§ **Work instruction**
Each line of the material holding the word "StrengthenLiouville" must be identified and copied.

*** Excerpted records Section Begins ***

import Summits.NavierStokesRegularity.NavierStokesRegularity.Theses.AxisymmetricExtremality
import Summits.NavierStokesRegularity.NavierStokesRegularity.Theorems.AxisymmetricLiouvilleBoundedSwirl
import Literature.Analysis.FluidPDE.Axisymmetric
import Literature.Analysis.FluidPDE.KatoMaximalTime
import Literature.Analysis.FluidPDE.AxisymmetricTypeIBounded
import Literature.Barriers.NavierStokesRegularity.AxisymmetricTypeIExclusion
import HarnessLib

/-!
# Strategist s12-g4 (independent census, family `s`) — typed exhibits for `STRATEGY-CENSUS-s12.md`

Crux (fixed, never restated): `Theses.AxisymmetricExtremality.AxisymmetricKatoGlobal`
(item stmt-NavierStokesRegularity-15453).  This file only TYPES the statements discussed in the
census (weaker intermediate, decompositions, strengthening, negation) and proves the elementary
logical relations between them; it registers nothing and contains no `sorry`.
-/

noncomputable section

open Set MeasureTheory Filter Topology Function Metric
open scoped ENNReal NNReal
open Literature.Analysis.FluidPDE Literature.Analysis.FunctionSpaces

namespace Summit.NavierStokesRegularity.NavierStokesRegularity.Cruxes.AxisymmetricKatoGlobal.StrategistS12g4

set_option linter.unusedVariables false
set_option linter.dupNamespace false

local notation "ℝ³" => EuclideanSpace ℝ (Fin 3)
local notation "ℂ³" => EuclideanSpace ℂ (Fin 3)

open Theses.AxisymmetricExtremality

/-! ## §W  Weaker intermediate: the threshold instance that `closes` actually consumes -/

/-- **T** — no axisymmetric `Ḣ^{1/2}`-minimal blow-up datum (Rusin–Šverák's set `M` misses the
axisymmetric class). This is all that `closes` uses of the crux. -/
def ThresholdInstance : Prop :=
  ∀ ν : ℝ, 0 < ν → ∀ (u₀ : ℝ³ → ℝ³) (g : HomSobolev ℝ³ ℂ³ (1 / 2 : ℝ)),
    IsMinimalBlowupDatum ν u₀ g → IsAxisymmetric u₀ → False

/-- Clay (A) fails at viscosity `ν` (verbatim the antecedent of `MinimalDatumPFold`). -/
def ClayFailsAt (ν : ℝ) : Prop :=
  ∃ v₀ : ℝ³ → ℝ³, ContDiff ℝ (⊤ : ℕ∞) v₀ ∧ NSWave0.IsDivFree v₀ ∧ HasRapidSpatialDecay v₀ ∧
    ¬ ∃ (u : ℝ → ℝ³ → ℝ³) (p : ℝ → ℝ³ → ℝ), IsSmoothOnHalfSpace u ∧ IsSmoothOnHalfSpace p ∧
      IsNavierStokesSolution ν 0 v₀ u p ∧ HasBoundedEnergy u

/-- **T′** — the threshold instance asked only where Clay fails (the weakest statement the route's
glue can consume in the crux's slot). -/
def ThresholdInstanceClay : Prop :=
  ∀ ν : ℝ, 0 < ν → ClayFailsAt ν → ∀ (u₀ : ℝ³ → ℝ³) (g : HomSobolev ℝ³ ℂ³ (1 / 2 : ℝ)),
    IsMinimalBlowupDatum ν u₀ g → IsAxisymmetric u₀ → False

/-- crux ⇒ T (unfold `IsMinimalBlowupDatum`; the rotation clause of the crux is `IsAxisymmetric`
by `rfl`). -/
theorem thresholdInstance_of_crux (h : AxisymmetricKatoGlobal) : ThresholdInstance := by
  intro ν hν u₀ g hmin hax
  obtain ⟨hL3, hrep, hdiv, -, hnot⟩ := hmin
  exact hnot (h ν hν u₀ g hL3 hrep hdiv (fun θ x => hax θ x))

/-- T ⇒ T′. -/
theorem thresholdInstanceClay_of_thresholdInstance (h : ThresholdInstance) :
    ThresholdInstanceClay :=
  fun ν hν _ u₀ g hmin hax => h ν hν u₀ g hmin hax

/-- The route's glue re-run with T′ in the crux's slot: `closes` needs only the threshold
instance. -/
theorem closes_of_thresholdInstanceClay (h₂ : MinimalDatumPFold) (h₄ : PFoldToAxisymmetric)
    (h₃ : ThresholdInstanceClay) : NavierStokesRegularity := by
  show Literature.NS.NavierStokesExistenceSmoothR3
  intro ν hν u₀ hsm hdiv hdec
  by_contra hno
  have hfail : ClayFailsAt ν := ⟨u₀, hsm, hdiv, hdec, hno⟩
  obtain ⟨u₁, g, hmin, hax⟩ := h₄ ν hν (h₂ ν hν hfail)
  exact h₃ ν hν hfail u₁ g hmin (fun θ x => hax θ x)

/-- Conversely the summit gives T′ by vacuity, so T′ is ON PATH (summit-implied) and
`NavierStokesRegularity ↔ MinimalDatumPFold ∧ PFoldToAxisymmetric ∧ T′` modulo the proved item. -/
theorem thresholdInstanceClay_of_summit (h : NavierStokesRegularity) : ThresholdInstanceClay := by
  intro ν hν hfail
  obtain ⟨v₀, hsm, hdiv, hdec, hno⟩ := hfail
  have h' : Literature.NS.NavierStokesExistenceSmoothR3 := h
  exact absurd (h' ν hν v₀ hsm hdiv hdec) hno

/-- What minimality hands the prover a priori (and nothing more): the norm identity
`‖g‖ = ρ_max^pure(ν)` and `¬ HasGlobalKatoSolution` — no rate, no Type-I bound, no `Γ₀ ∈ L^∞`,
no finite energy.  Recorded as the projection used in the census (§W "why no leverage"). -/
theorem minimalDatum_gives (ν : ℝ) (u₀ : ℝ³ → ℝ³) (g : HomSobolev ℝ³ ℂ³ (1 / 2 : ℝ))
    (h : IsMinimalBlowupDatum ν u₀ g) :
    ‖g‖ₑ = rusinSverakRhoMaxPure ν ∧ ¬ HasGlobalKatoSolution ν u₀ :=
  ⟨h.2.2.2.1, h.2.2.2.2⟩


/-- **W″ — strict threshold gap for the axisymmetric class**: where the pure threshold is finite,
axisymmetric data stay global slightly BEYOND it (`ρ_ax(ν) > ρ_max^pure(ν)`).  Strictly between
the crux and T: crux ⇒ gap (take `ρ = ⊤`) ⇒ T (a minimal datum has norm exactly `ρ_max^pure`). -/
def AxisymThresholdGap : Prop :=
  ∀ ν : ℝ, 0 < ν → rusinSverakRhoMaxPure ν < ⊤ →
    ∃ ρ : ℝ≥0∞, rusinSverakRhoMaxPure ν < ρ ∧
      ∀ (u₀ : ℝ³ → ℝ³) (g : HomSobolev ℝ³ ℂ³ (1 / 2 : ℝ)), MemLp u₀ 3 volume →
        g.Represents (Literature.Analysis.FunctionSpaces.EuclideanSpace.complexify ∘ u₀) →
        IsWeaklyDivFree u₀ → IsAxisymmetric u₀ → ‖g‖ₑ < ρ → HasGlobalKatoSolution ν u₀

/-- crux ⇒ gap. -/
theorem gap_of_crux (h : AxisymmetricKatoGlobal) : AxisymThresholdGap := by
  intro ν hν hfin
  exact ⟨⊤, hfin, fun u₀ g hL3 hrep hdiv hax _ => h ν hν u₀ g hL3 hrep hdiv (fun θ x => hax θ x)⟩

/-- gap ⇒ T. -/
theorem thresholdInstance_of_gap (h : AxisymThresholdGap) : ThresholdInstance := by
  intro ν hν u₀ g hmin hax
  obtain ⟨hL3, hrep, hdiv, hnorm, hnot⟩ := hmin
  have hfin : rusinSverakRhoMaxPure ν < ⊤ := by rw [← hnorm]; exact enorm_lt_top
  obtain ⟨ρ, hρ, hglob⟩ := h ν hν hfin
  exact hnot (hglob u₀ g hL3 hrep hdiv hax (by rw [hnorm]; exact hρ))

/-! ## §D  Decompositions (typed; each has one piece that is the whole crux) -/

/-- Common frame of both registered lines: an axisymmetric Kato solution on `[0,T)`, smooth
inside, from a datum represented in `Ḣ^{1/2}`. -/
def KatoAxisymFrame (ν T : ℝ) (u₀ : ℝ³ → ℝ³) (g : HomSobolev ℝ³ ℂ³ (1 / 2 : ℝ))
    (u : ℝ → ℝ³ → ℝ³) : Prop :=
  g.Represents (Literature.Analysis.FunctionSpaces.EuclideanSpace.complexify ∘ u₀) ∧
    IsKatoSolutionOn T ν u₀ u ∧ ContDiffOn ℝ (⊤ : ℕ∞) (uncurry u) (Ioo 0 T ×ˢ univ) ∧
    ∀ t ∈ Ioo 0 T, IsAxisymmetric (u t)

/-- Pointwise Type-I rate at the space–time point `(T, x₀)`. -/
def TypeIAt (u : ℝ → ℝ³ → ℝ³) (T : ℝ) (x₀ : ℝ³) : Prop :=
  ∃ C r₀ : ℝ, 0 < r₀ ∧ ∀ t ∈ Ioo (T - r₀ ^ 2) T, ∀ x ∈ ball x₀ r₀,
    ‖u t x‖ ≤ C / Real.sqrt (T - t)

/-- **D-A, piece 1 (KNOWN: Seregin–Šverák 2009 Thm 1.1 = barrier
`Literature.Barriers.NavierStokesRegularity.AxisymmetricTypeIExclusion`, proved in tree as
`…AxisymmetricTypeIExclusionHolds`; Leray–Hopf form `knss_no_axisymmetric_typeI_holds`):**
a Type-I axis point of an axisymmetric Kato solution is bounded near the top. -/
def PieceAxisTypeIRegular : Prop :=
  ∀ ν : ℝ, 0 < ν → ∀ T : ℝ, 0 < T → ∀ (u₀ : ℝ³ → ℝ³) (g : HomSobolev ℝ³ ℂ³ (1 / 2 : ℝ))
    (u : ℝ → ℝ³ → ℝ³), KatoAxisymFrame ν T u₀ g u →
    ∀ x₀ : ℝ³, cylRadius x₀ = 0 → TypeIAt u T x₀ → IsBoundedNearTop u T x₀

/-- **D-A, piece 2 (OPEN ≡ the crux given piece 1 and the landed stubs 1, K, 2b′):** every axis
point of an axisymmetric Kato solution that is NOT bounded near the top is Type I. -/
def PieceAxisSingularIsTypeI : Prop :=
  ∀ ν : ℝ, 0 < ν → ∀ T : ℝ, 0 < T → ∀ (u₀ : ℝ³ → ℝ³) (g : HomSobolev ℝ³ ℂ³ (1 / 2 : ℝ))
    (u : ℝ → ℝ³ → ℝ³), KatoAxisymFrame ν T u₀ g u →
    ∀ x₀ : ℝ³, cylRadius x₀ = 0 → ¬ IsBoundedNearTop u T x₀ → TypeIAt u T x₀

/-- The target both lines reduce the crux to (with the landed off-axis stub 2b′ and stub 1):
every AXIS point is bounded near the top. -/
def AxisPointsBounded : Prop :=
  ∀ ν : ℝ, 0 < ν → ∀ T : ℝ, 0 < T → ∀ (u₀ : ℝ³ → ℝ³) (g : HomSobolev ℝ³ ℂ³ (1 / 2 : ℝ))
    (u : ℝ → ℝ³ → ℝ³), KatoAxisymFrame ν T u₀ g u →
    ∀ x₀ : ℝ³, cylRadius x₀ = 0 → IsBoundedNearTop u T x₀

/-- D-A glue (pure logic): the two pieces give boundedness of every axis point. -/
theorem axisPointsBounded_of_typeI_split (h₁ : PieceAxisTypeIRegular)
    (h₂ : PieceAxisSingularIsTypeI) : AxisPointsBounded := by
  intro ν hν T hT u₀ g u hfr x₀ hx₀
  by_contra hnb
  exact hnb (h₁ ν hν T hT u₀ g u hfr x₀ hx₀ (h₂ ν hν T hT u₀ g u hfr x₀ hx₀ hnb))

/-- … and conversely piece 2 is implied by the target outright (so piece 2 ≡ target given the
known piece 1: the split isolates nothing). -/
theorem pieceAxisSingularIsTypeI_of_axisPointsBounded (h : AxisPointsBounded) :
    PieceAxisSingularIsTypeI :=
  fun ν hν T hT u₀ g u hfr x₀ hx₀ hnb => absurd (h ν hν T hT u₀ g u hfr x₀ hx₀) hnb

/-- **D-B (swirl-size split), piece 1 — small swirl, ABSOLUTE constant (OPEN; = the Kato-class
form of crux `SwirlThreshold.SmallSwirlRegularity`, stmt-NavierStokesRegularity-2002; print has
only RELATIVE smallness: Lei–Zhang 2017 Thm 1.4, Liu–Zhang arXiv:1702.06279).** -/
def PieceSmallSwirl (ε : ℝ) : Prop :=
  ∀ ν : ℝ, 0 < ν → ∀ T : ℝ, 0 < T → ∀ (u₀ : ℝ³ → ℝ³) (g : HomSobolev ℝ³ ℂ³ (1 / 2 : ℝ))
    (u : ℝ → ℝ³ → ℝ³), KatoAxisymFrame ν T u₀ g u →
    (∀ t ∈ Ioo 0 T, ∀ x, |swirl (u t) x| ≤ ε * ν) →
    ∀ x₀ : ℝ³, cylRadius x₀ = 0 → IsBoundedNearTop u T x₀

/-- **D-B, piece 2 — large swirl (OPEN ≡ the crux: no tool distinguishes it from the whole).** -/
def PieceLargeSwirl (ε : ℝ) : Prop :=
  ∀ ν : ℝ, 0 < ν → ∀ T : ℝ, 0 < T → ∀ (u₀ : ℝ³ → ℝ³) (g : HomSobolev ℝ³ ℂ³ (1 / 2 : ℝ))
    (u : ℝ → ℝ³ → ℝ³), KatoAxisymFrame ν T u₀ g u →
    (∃ t ∈ Ioo 0 T, ∃ x, ε * ν < |swirl (u t) x|) →
    ∀ x₀ : ℝ³, cylRadius x₀ = 0 → IsBoundedNearTop u T x₀

/-- D-B glue (excluded middle on `sup |Γ| ≤ ε ν`). -/
theorem axisPointsBounded_of_swirl_split (ε : ℝ) (h₁ : PieceSmallSwirl ε)
    (h₂ : PieceLargeSwirl ε) : AxisPointsBounded := by
  intro ν hν T hT u₀ g u hfr x₀ hx₀
  by_cases hsm : ∀ t ∈ Ioo 0 T, ∀ x, |swirl (u t) x| ≤ ε * ν
  · exact h₁ ν hν T hT u₀ g u hfr hsm x₀ hx₀
  · push Not at hsm
    obtain ⟨t, ht, x, hx⟩ := hsm
    exact h₂ ν hν T hT u₀ g u hfr ⟨t, ht, x, hx⟩ x₀ hx₀

/-! ## §S  Strengthening: the bounded-swirl Liouville conjecture (S⁺) -/

/-- **S⁺** = the tree's conjecture leaf (KNSS 2009 §5, open; Zhang–Pan 2022 p. 12). -/
def StrengthenLiouville : Prop := AxisymmetricLiouvilleBoundedSwirl

/-- What S⁺ would have to be combined with to reach the crux: a blow-up procedure at an axis
singular point of an axisymmetric Kato solution producing a NON-CONSTANT bounded ancient mild
axisymmetric solution with bounded swirl.  Print has it only under the Type-I (scaled-energy
bounded) regime, where the conclusion is already a theorem (barrier
`AxisymmetricTypeIExclusion`); typed here as the missing transfer statement. -/
def BlowupLimitNonconstant : Prop :=
  ∀ ν : ℝ, 0 < ν → ∀ T : ℝ, 0 < T → ∀ (u₀ : ℝ³ → ℝ³) (g : HomSobolev ℝ³ ℂ³ (1 / 2 : ℝ))
    (u : ℝ → ℝ³ → ℝ³), KatoAxisymFrame ν T u₀ g u →
    ∀ x₀ : ℝ³, cylRadius x₀ = 0 → ¬ IsBoundedNearTop u T x₀ →
      ∃ U : ℝ → ℝ³ → ℝ³, IsBoundedAncientMildSolution 1 U ∧
        (∀ t < 0, AEStronglyMeasurable (U t) volume) ∧ (∀ t < 0, IsAxisymmetric (U t)) ∧
        (∃ C : ℝ, ∀ t < 0, ∀ x, |swirl (U t) x| ≤ C) ∧
        ¬ ∀ t < 0, ∃ b : ℝ³, U t =ᵐ[volume] fun _ => b

/-- S-glue (pure logic): S⁺ and the (open, Type-II-strength) transfer give the lines' target. -/
theorem axisPointsBounded_of_liouville (hL : StrengthenLiouville) (hB : BlowupLimitNonconstant) :
    AxisPointsBounded := by
  intro ν hν T hT u₀ g u hfr x₀ hx₀
  by_contra hnb
  obtain ⟨U, hanc, hmeas, hax, hsw, hnc⟩ := hB ν hν T hT u₀ g u hfr x₀ hx₀ hnb
  exact hnc (hL U hanc hmeas hax hsw)

/-! ## §N  Negation: the counterexample is an axisymmetric finite-time singularity -/

/-- `¬ crux` unfolded: an axisymmetric, weakly divergence-free `L³` datum represented in `Ḣ^{1/2}`
without a global Kato solution — i.e. axisymmetric blow-up in the critical class (Clay (C)
strength up to the data class; Hou arXiv:2107.06509 is the only (numerical) candidate). -/
theorem not_crux_iff :
    ¬ AxisymmetricKatoGlobal ↔
      ∃ ν : ℝ, 0 < ν ∧ ∃ (u₀ : ℝ³ → ℝ³) (g : HomSobolev ℝ³ ℂ³ (1 / 2 : ℝ)),
        MemLp u₀ 3 volume ∧ g.Represents (Literature.Analysis.FunctionSpaces.EuclideanSpace.complexify ∘ u₀) ∧
        IsWeaklyDivFree u₀ ∧ IsAxisymmetric u₀ ∧ ¬ HasGlobalKatoSolution ν u₀ := by
  constructor
  · intro h
    by_contra hne
    apply h
    intro ν hν u₀ g hL3 hrep hdiv hax
    by_contra hng
    exact hne ⟨ν, hν, u₀, g, hL3, hrep, hdiv, fun θ x => hax θ x, hng⟩
  · rintro ⟨ν, hν, u₀, g, hL3, hrep, hdiv, hax, hng⟩ h
    exact hng (h ν hν u₀ g hL3 hrep hdiv (fun θ x => hax θ x))

end Summit.NavierStokesRegularity.NavierStokesRegularity.Cruxes.AxisymmetricKatoGlobal.StrategistS12g4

*** Excerpted records Section Ends ***

§ **Solution to this task**
def StrengthenLiouville : Prop := AxisymmetricLiouvilleBoundedSwirl
theorem axisPointsBounded_of_liouville (hL : StrengthenLiouville) (hB : BlowupLimitNonconstant) :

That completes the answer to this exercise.